Quantification of within- and between-farm dispersal of Culicoides biting midges using an immunomarking technique

Christopher J Sanders  1 Lara E Harrup  1 Laura A Tugwell  1 Victor A Brugman  1 Marion England  1 Simon Carpenter  1
Affiliations

Quantification of within- and between-farm dispersal of Culicoides biting midges using an immunomarking technique

Christopher J Sanders et al. J Appl Ecol. 2017 Oct.

Abstract

Culicoides biting midges (Diptera, Ceratopogonidae) are vectors of arboviruses that cause significant economic and welfare impact. Local-scale spread of Culicoides-borne arboviruses is largely determined by the between-farm movement of infected Culicoides.Study of the dispersal behaviour of Culicoides by capture-mark-recapture (CMR) is problematic due to the likelihood of mortality and changes in behaviour upon capture caused by the small size and fragility of these insects, evidenced by low recapture rates. To counter the problem of using CMR with Culicoides, this study utilised an ovalbumin immunomarking technique to quantify the within- and between-farm dispersal of Culicoides in southern England.Both within- and between-farm dispersal of Culicoides was observed. Of the 9058 Culicoides collected over 22 nights of trapping, 600 ovalbumin-positive Culicoides, of 12 species including those implicated as arbovirus vectors, were collected with a maximum dispersal distance of 3125 m.This study provides the first species-level data on the between-farm dispersal of potential bluetongue, Schmallenberg and African horse sickness virus vectors in northern Europe. High-resolution meteorological data determined upwind and downwind flight by Culicoides had occurred. Cumulative collection and meteorological data suggest 15·6% of flights over 1 km were upwind of the treatment area and 84·4% downwind. Synthesis and applications. The use of immunomarking eliminates the potential adverse effects on survival and behaviour of insect collection prior to marking, substantially improving the resolution and accuracy of estimates of the dispersal potential of small and delicate vector species such as Culicoides.
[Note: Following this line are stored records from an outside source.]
import Literature.Analysis.FluidPDE.TorusClassicalNSH2Smoothing
import Literature.Analysis.FluidPDE.TorusClassicalNSTimeDerivative
import Literature.Analysis.FluidPDE.StatisticalSolutionEnergyEq
import Literature.Analysis.FunctionSpaces.TorusClassicalNSGluing
import Summits.AnomalousDissipation.AnomalousDissipation.Theorems.BaireTransferDenseLoudDesignerForcesStubTrajectoryPowerBudget

/-!
# Uniform `H²` bounds along an NS phase after a time lapse (block N1 of stub `stub_smoothModel`,
# line `ergodic-budget-selection-closing`, crux `BaireTransfer.DenseLoudDesignerForces`, stmt-AnomalousDissipation-1143)

Summit-side corollary of the Literature smoothing estimate
`Torus.IsClassicalNSSolutionOn.integral_norm_laplacian_sq_le_of_gradNormSq_le`
(`Literature/Analysis/FluidPDE/TorusClassicalNSH2Smoothing.lean`) for the line vocabulary
`IsNSPhase` (`…ErgodicLine.lean`): along an NS phase `(K, φ)` of a steady force `F` at viscosity `ν > 0`,

* `IsNSPhase.hasZeroMean_of_rep_ae_eq` — the smooth representative `u(t)` of a state `φ_t x ∈ H` has zero mean;
* `IsNSPhase.exists_forall_gradNormSq_le` — the enstrophy `‖∇u(t)‖₂²` of every trajectory is bounded, uniformly on
  `K × [0, ∞)` (the enstrophy observable is continuous on the compact forward-invariant `K`);
* `IsNSPhase.exists_forall_integral_norm_laplacian_sq_le` — **for every `τ > 0` there is `C` with
  `∫ ‖Δu(t)‖² ≤ C` for every `x ∈ K`, every classical trajectory `(u, p)` of `x` and every `t ≥ τ`**: the sets
  `φ_t(K)`, `t ≥ τ`, in particular `K_∞ = ⋂ₙ φₙ(K)`, are bounded in `H²` — the first step (N1, `m = 2`) of the
  smooth-model construction of the registered stub `stub_smoothModel`;
* `IsNSPhase.exists_forall_norm_le` — hence a uniform sup-norm bound `‖u(t, y)‖ ≤ M` for `t ≥ τ` (the coefficient
  bound of the `H → V` smoothing estimates `Literature/Analysis/FluidPDE/TorusLinearisedNSSmoothing.lean`,
  `Literature/Analysis/FunctionSpaces/TorusClassicalNSDifferenceSmoothing.lean`);
* `IsNSPhase.exists_forall_integral_norm_timeDerivWithin_sq_le` — and a uniform `L²` speed bound `∫ ‖∂ₜu(t)‖² ≤ W`
  for `t ≥ τ` (`Literature/Analysis/FluidPDE/TorusClassicalNSTimeDerivative.lean`).

References: Robinson–Rodrigo–Sadowski, *The Three-Dimensional Navier–Stokes Equations* (CUP 2016) Thm 7.1, 7.3;
Constantin–Foias, *Navier–Stokes Equations* (1988) Thm 10.6.
-/

-- `Summit.<Summit>.<Problem>` is the tree's mandated summit-side namespace (CONVENTIONS §2); for this
-- single-conjunct summit the two coincide, so the duplicate is deliberate.
set_option linter.dupNamespace false

noncomputable section

open scoped BigOperators Topology ENNReal InnerProductSpace
open Filter Set Function MeasureTheory

namespace Summit.AnomalousDissipation.AnomalousDissipation.Theorems.DenseLoudDesignerForces.Ergodic

open Literature.Analysis.FunctionSpaces Literature.Analysis.FunctionSpaces.Torus
open Literature.Analysis.FluidPDE Literature.Analysis.FluidPDE.Torus
open Summit.AnomalousDissipation.AnomalousDissipation.Theses.BaireTransfer
open Summit.AnomalousDissipation.AnomalousDissipation.Theorems.DenseLoudDesignerForces.Negative

variable {ν : ℝ} {F : (UnitAddTorus (Fin 3)) → (EuclideanSpace ℝ (Fin 3))} {K : Set Hsp} {φ : ℝ → Hsp → Hsp}

/-- A smooth field representing a state of `H` has zero mean (states of `H` are mean-zero classes,
`Torus.integral_eq_zero_of_mem_energySpace`, and the integral only sees the a.e.-class). [folklore] -/
theorem hasZeroMean_of_rep_ae_eq (v : Hsp) {w : (UnitAddTorus (Fin 3)) → (EuclideanSpace ℝ (Fin 3))} (h : rep v =ᵐ[volume] w) : HasZeroMean w := by
  unfold HasZeroMean
  rw [← integral_eq_zero_of_mem_energySpace v.2]
  exact integral_congr_ae h.symm

/-- **Uniform enstrophy bound along an NS phase.** There is `E₁` such that for every `x ∈ K`, every classical
trajectory `(u, p)` of `x` and every `t ≥ 0`, `‖∇u(t)‖₂² ≤ E₁`: the enstrophy observable is continuous on the
compact `K` (`IsNSPhase.enstrophy_continuousOn`, `IsCompact.bddAbove_image`), `K` is forward invariant, and
`enstrophyObs (φ_t x) = ‖∇u(t)‖₂²` for the smooth representative (`stub_trajectoryPowerBudget_aux_enstrophyObs_eq`).
[folklore] -/
theorem IsNSPhase.exists_forall_gradNormSq_le (hK : IsNSPhase ν F K φ) :
    ∃ E₁ : ℝ, ∀ x ∈ K, ∀ (u : ℝ → (UnitAddTorus (Fin 3)) → (EuclideanSpace ℝ (Fin 3))) (p : ℝ → (UnitAddTorus (Fin 3)) → ℝ),
      IsClassicalNSSolutionOn (Ici 0) ν (fun _ => F) u p → (∀ t : ℝ, 0 ≤ t → rep (φ t x) =ᵐ[volume] u t) →
      ∀ t : ℝ, 0 ≤ t → gradNormSq (u t) ≤ E₁ := by
  obtain ⟨E₁, hE₁⟩ := hK.isCompact.bddAbove_image hK.enstrophy_continuousOn
  refine ⟨E₁, fun x hx u p hsol hrep t ht => ?_⟩
  have hmem : φ t x ∈ K := hK.mapsTo t ht hx
  have hsm : IsSmooth (u t) := hsol.smooth_velocity.isSmooth_slice (mem_Ici.2 ht)
  rw [← stub_trajectoryPowerBudget_aux_enstrophyObs_eq (φ t x) hsm (hrep t ht)]
  exact hE₁ (mem_image_of_mem _ hmem)

/-- **Uniform `H²` bound along an NS phase after a time lapse** (parabolic smoothing, Robinson–Rodrigo–Sadowski
2016 Thm 7.1/7.3 in the quantitative form `Torus.IsClassicalNSSolutionOn.integral_norm_laplacian_sq_le_of_gradNormSq_le`):
for an NS phase `(K, φ)` of the steady force `F` at viscosity `ν > 0` and every `τ > 0` there is `C` such that
for every `x ∈ K`, every classical trajectory `(u, p)` of `x` and every `t ≥ τ`, `∫ ‖Δu(t)‖² ≤ C`.  Proof: restrict
the trajectory to `[t − τ, t]` (`Torus.IsClassicalNSSolutionOn.mono`), where the slices have zero mean
(`hasZeroMean_of_rep_ae_eq`), enstrophy `≤ E₁` (`exists_forall_gradNormSq_le`) and the force has the constant
gradient norm `‖∇F‖₂²`. [cite: RobinsonRodrigoSadowskiCUP2016, Thm 7.1 and Thm 7.3] -/
theorem IsNSPhase.exists_forall_integral_norm_laplacian_sq_le (hν : 0 < ν) (hK : IsNSPhase ν F K φ)
    {τ : ℝ} (hτ : 0 < τ) :
    ∃ C : ℝ, ∀ x ∈ K, ∀ (u : ℝ → (UnitAddTorus (Fin 3)) → (EuclideanSpace ℝ (Fin 3))) (p : ℝ → (UnitAddTorus (Fin 3)) → ℝ),
      IsClassicalNSSolutionOn (Ici 0) ν (fun _ => F) u p → (∀ t : ℝ, 0 ≤ t → rep (φ t x) =ᵐ[volume] u t) →
      ∀ t : ℝ, τ ≤ t → ∫ y, ‖laplacian (u t) y‖ ^ 2 ≤ C := by
  obtain ⟨E₁, hE₁⟩ := hK.exists_forall_gradNormSq_le
  obtain ⟨C, hC⟩ := IsClassicalNSSolutionOn.integral_norm_laplacian_sq_le_of_gradNormSq_le
    (d := Fin 3) (Fintype.card_fin 3) hν E₁ (gradNormSq F) hτ
  refine ⟨C, fun x hx u p hsol hrep t ht => ?_⟩
  have ht0 : 0 ≤ t - τ := sub_nonneg.2 ht
  have hsub : Icc (t - τ) (t - τ + τ) ⊆ Ici 0 := fun s hs => mem_Ici.2 (ht0.trans hs.1)
  have hlt : t - τ < t - τ + τ := by linarith
  have hsol' : IsClassicalNSSolutionOn (Icc (t - τ) (t - τ + τ)) ν (fun _ => F) u p :=
    hsol.mono hsub (uniqueDiffOn_Icc hlt)
  have h := hC hsol' (fun s hs => hasZeroMean_of_rep_ae_eq (φ s x) (hrep s (hsub hs)))
    (fun s hs => hE₁ x hx u p hsol hrep s (hsub hs)) (fun s _ => le_rfl)
  rwa [sub_add_cancel] at h

/-- **Uniform sup-norm bound along an NS phase after a time lapse**: for every `τ > 0` there is `M` with
`‖u(t, y)‖ ≤ M` for every `x ∈ K`, every classical trajectory `(u, p)` of `x`, every `t ≥ τ` and every
`y ∈ T³` — the sup-norm embedding `‖u(y)‖² ≤ K₀ (‖∇u‖₂² + ‖Δu‖₂²)` for zero-mean fields
(`Torus.norm_sq_le_gradNormSq_add_of_hasZeroMean`) on top of the uniform enstrophy and `H²` bounds.  This is the
coefficient bound `‖u‖ ≤ M` consumed by the `H → V` smoothing estimates of the linearised and difference equations
(`Torus.linearisedNS_sub_mul_gradNormSq_le`, `Torus.IsClassicalNSSolutionOn.sub_mul_gradNormSq_sub_le`). [folklore] -/
theorem IsNSPhase.exists_forall_norm_le (hν : 0 < ν) (hK : IsNSPhase ν F K φ) {τ : ℝ} (hτ : 0 < τ) :
    ∃ M : ℝ, ∀ x ∈ K, ∀ (u : ℝ → (UnitAddTorus (Fin 3)) → (EuclideanSpace ℝ (Fin 3))) (p : ℝ → (UnitAddTorus (Fin 3)) → ℝ),
      IsClassicalNSSolutionOn (Ici 0) ν (fun _ => F) u p → (∀ t : ℝ, 0 ≤ t → rep (φ t x) =ᵐ[volume] u t) →
      ∀ t : ℝ, τ ≤ t → ∀ y, ‖u t y‖ ≤ M := by
  obtain ⟨E₁, hE₁⟩ := hK.exists_forall_gradNormSq_le
  obtain ⟨C, hC⟩ := hK.exists_forall_integral_norm_laplacian_sq_le hν hτ
  obtain ⟨K₀, hK₀, hsup⟩ := norm_sq_le_gradNormSq_add_of_hasZeroMean (d := Fin 3) (Fintype.card_fin 3)
  refine ⟨Real.sqrt (K₀ * (E₁ + C)), fun x hx u p hsol hrep t ht y => ?_⟩
  have ht0 : 0 ≤ t := hτ.le.trans ht
  have hsm : IsSmooth (u t) := hsol.smooth_velocity.isSmooth_slice (mem_Ici.2 ht0)
  have h0 : HasZeroMean (u t) := hasZeroMean_of_rep_ae_eq (φ t x) (hrep t ht0)
  have h1 := hsup (u t) hsm h0 y
  have h2 := hE₁ x hx u p hsol hrep t ht0
  have h3 := hC x hx u p hsol hrep t ht
  rw [← Real.sqrt_sq (norm_nonneg (u t y))]
  exact Real.sqrt_le_sqrt (h1.trans (mul_le_mul_of_nonneg_left (add_le_add h2 h3) hK₀.le))

/-- **Uniform `L²` speed bound along an NS phase after a time lapse**: for every `τ > 0` there is `W` with
`∫ ‖∂ₜu(t)‖² ≤ W` for every `x ∈ K`, every classical trajectory `(u, p)` of `x` and every `t ≥ τ`, where
`∂ₜu = Torus.timeDerivWithin (Ici 0) u` is the one-sided time derivative of the trajectory — the speed bound
`‖du/dt‖ ≤ ν|Au| + |f| + |B(u,u)|` (`Torus.IsClassicalNSSolutionOn.integral_norm_timeDerivWithin_sq_le_of_norm_le`)
on top of the uniform enstrophy, `H²` and sup-norm bounds; the time derivative within `[t − τ, t]` agrees with the one
within `[0, ∞)` (`Torus.IsSmoothSpaceTimeOn.timeDerivWithin_eq_of_subset`).  This is the constant `V = sup ‖∂ₜu‖₂` of the
decoding step of the closing argument (equal-time distances along shadowing orbits). [folklore] -/
theorem IsNSPhase.exists_forall_integral_norm_timeDerivWithin_sq_le (hν : 0 < ν) (hK : IsNSPhase ν F K φ)
    {τ : ℝ} (hτ : 0 < τ) :
    ∃ W : ℝ, ∀ x ∈ K, ∀ (u : ℝ → (UnitAddTorus (Fin 3)) → (EuclideanSpace ℝ (Fin 3))) (p : ℝ → (UnitAddTorus (Fin 3)) → ℝ),
      IsClassicalNSSolutionOn (Ici 0) ν (fun _ => F) u p → (∀ t : ℝ, 0 ≤ t → rep (φ t x) =ᵐ[volume] u t) →
      ∀ t : ℝ, τ ≤ t → ∫ y, ‖Torus.timeDerivWithin (Ici 0) u t y‖ ^ 2 ≤ W := by
  obtain ⟨E₁, hE₁⟩ := hK.exists_forall_gradNormSq_le
  obtain ⟨C, hC⟩ := hK.exists_forall_integral_norm_laplacian_sq_le hν hτ
  obtain ⟨M, hM⟩ := hK.exists_forall_norm_le hν hτ
  refine ⟨3 * (ν ^ 2 * C + (∫ y, ‖F y‖ ^ 2) + Fintype.card (Fin 3) * M ^ 2 * E₁),
    fun x hx u p hsol hrep t ht => ?_⟩
  have ht0 : 0 ≤ t - τ := sub_nonneg.2 ht
  have hsub : Icc (t - τ) t ⊆ Ici 0 := fun s hs => mem_Ici.2 (ht0.trans hs.1)
  have hlt : t - τ < t := by linarith
  have htm : t ∈ Icc (t - τ) t := right_mem_Icc.2 hlt.le
  have hsol' : IsClassicalNSSolutionOn (Icc (t - τ) t) ν (fun _ => F) u p := hsol.mono hsub (uniqueDiffOn_Icc hlt)
  have heq : ∀ y, Torus.timeDerivWithin (Ici 0) u t y = Torus.timeDerivWithin (Icc (t - τ) t) u t y := fun y =>
    (hsol.smooth_velocity.timeDerivWithin_eq_of_subset hsub (uniqueDiffOn_Icc hlt) htm y).symm
  have h1 := hsol'.integral_norm_timeDerivWithin_sq_le_of_norm_le hlt htm (hM x hx u p hsol hrep t ht)
  have h2 := hE₁ x hx u p hsol hrep t (hτ.le.trans ht)
  have h3 := hC x hx u p hsol hrep t ht
  have hM2 : 0 ≤ (Fintype.card (Fin 3) : ℝ) * M ^ 2 := by positivity
  simp_rw [heq]
  nlinarith [h1, mul_le_mul_of_nonneg_left h3 (sq_nonneg ν), mul_le_mul_of_nonneg_left h2 hM2]

/-- **Registered tools stub of block N1 (`stub_ergodicH2SmoothingTools`, crux stmt-AnomalousDissipation-1143, line
`ergodic-budget-selection-closing`)**: the conjunction of the four uniform bounds along an NS phase proved above — enstrophy,
`H²` smoothing, sup-norm and speed bounds on `φ_t(K)`, `t ≥ τ`. [folklore] -/
theorem stub_ergodicH2SmoothingTools : (∀ {ν : ℝ} {F : (UnitAddTorus (Fin 3)) → (EuclideanSpace ℝ (Fin 3))} {K : Set Hsp} {φ : ℝ → Hsp → Hsp}, IsNSPhase ν F K φ → ∃ E₁ : ℝ, ∀ x ∈ K, ∀ (u : ℝ → (UnitAddTorus (Fin 3)) → (EuclideanSpace ℝ (Fin 3))) (p : ℝ → (UnitAddTorus (Fin 3)) → ℝ), IsClassicalNSSolutionOn (Ici 0) ν (fun _ => F) u p → (∀ t : ℝ, 0 ≤ t → rep (φ t x) =ᵐ[volume] u t) → ∀ t : ℝ, 0 ≤ t → gradNormSq (u t) ≤ E₁) ∧ (∀ {ν : ℝ} {F : (UnitAddTorus (Fin 3)) → (EuclideanSpace ℝ (Fin 3))} {K : Set Hsp} {φ : ℝ → Hsp → Hsp}, 0 < ν → IsNSPhase ν F K φ → ∀ {τ : ℝ}, 0 < τ → ∃ C : ℝ, ∀ x ∈ K, ∀ (u : ℝ → (UnitAddTorus (Fin 3)) → (EuclideanSpace ℝ (Fin 3))) (p : ℝ → (UnitAddTorus (Fin 3)) → ℝ), IsClassicalNSSolutionOn (Ici 0) ν (fun _ => F) u p → (∀ t : ℝ, 0 ≤ t → rep (φ t x) =ᵐ[volume] u t) → ∀ t : ℝ, τ ≤ t → ∫ y, ‖laplacian (u t) y‖ ^ 2 ≤ C) ∧ (∀ {ν : ℝ} {F : (UnitAddTorus (Fin 3)) → (EuclideanSpace ℝ (Fin 3))} {K : Set Hsp} {φ : ℝ → Hsp → Hsp}, 0 < ν → IsNSPhase ν F K φ → ∀ {τ : ℝ}, 0 < τ → ∃ M : ℝ, ∀ x ∈ K, ∀ (u : ℝ → (UnitAddTorus (Fin 3)) → (EuclideanSpace ℝ (Fin 3))) (p : ℝ → (UnitAddTorus (Fin 3)) → ℝ), IsClassicalNSSolutionOn (Ici 0) ν (fun _ => F) u p → (∀ t : ℝ, 0 ≤ t → rep (φ t x) =ᵐ[volume] u t) → ∀ t : ℝ, τ ≤ t → ∀ y, ‖u t y‖ ≤ M) ∧ (∀ {ν : ℝ} {F : (UnitAddTorus (Fin 3)) → (EuclideanSpace ℝ (Fin 3))} {K : Set Hsp} {φ : ℝ → Hsp → Hsp}, 0 < ν → IsNSPhase ν F K φ → ∀ {τ : ℝ}, 0 < τ → ∃ W : ℝ, ∀ x ∈ K, ∀ (u : ℝ → (UnitAddTorus (Fin 3)) → (EuclideanSpace ℝ (Fin 3))) (p : ℝ → (UnitAddTorus (Fin 3)) → ℝ), IsClassicalNSSolutionOn (Ici 0) ν (fun _ => F) u p → (∀ t : ℝ, 0 ≤ t → rep (φ t x) =ᵐ[volume] u t) → ∀ t : ℝ, τ ≤ t → ∫ y, ‖Torus.timeDerivWithin (Ici 0) u t y‖ ^ 2 ≤ W) :=
  ⟨fun hK => hK.exists_forall_gradNormSq_le, fun hν hK _ hτ => IsNSPhase.exists_forall_integral_norm_laplacian_sq_le hν hK hτ,
    fun hν hK _ hτ => IsNSPhase.exists_forall_norm_le hν hK hτ,
    fun hν hK _ hτ => IsNSPhase.exists_forall_integral_norm_timeDerivWithin_sq_le hν hK hτ⟩

end Summit.AnomalousDissipation.AnomalousDissipation.Theorems.DenseLoudDesignerForces.Ergodic

end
Using this technique, quantification of the range of Culicoides dispersal with regard to meteorological conditions including wind direction will enable improved, data-driven modelling of the spread of Culicoides-borne arboviruses and will inform policy response to incursions and outbreaks.

Keywords: African horse sickness virus; Ceratopogonidae; Schmallenberg virus; arbovirus; bluetongue virus; capture–mark–recapture; epizootic‐haemorrhagic disease virus; ovalbumin; protein marking; vector‐borne disease.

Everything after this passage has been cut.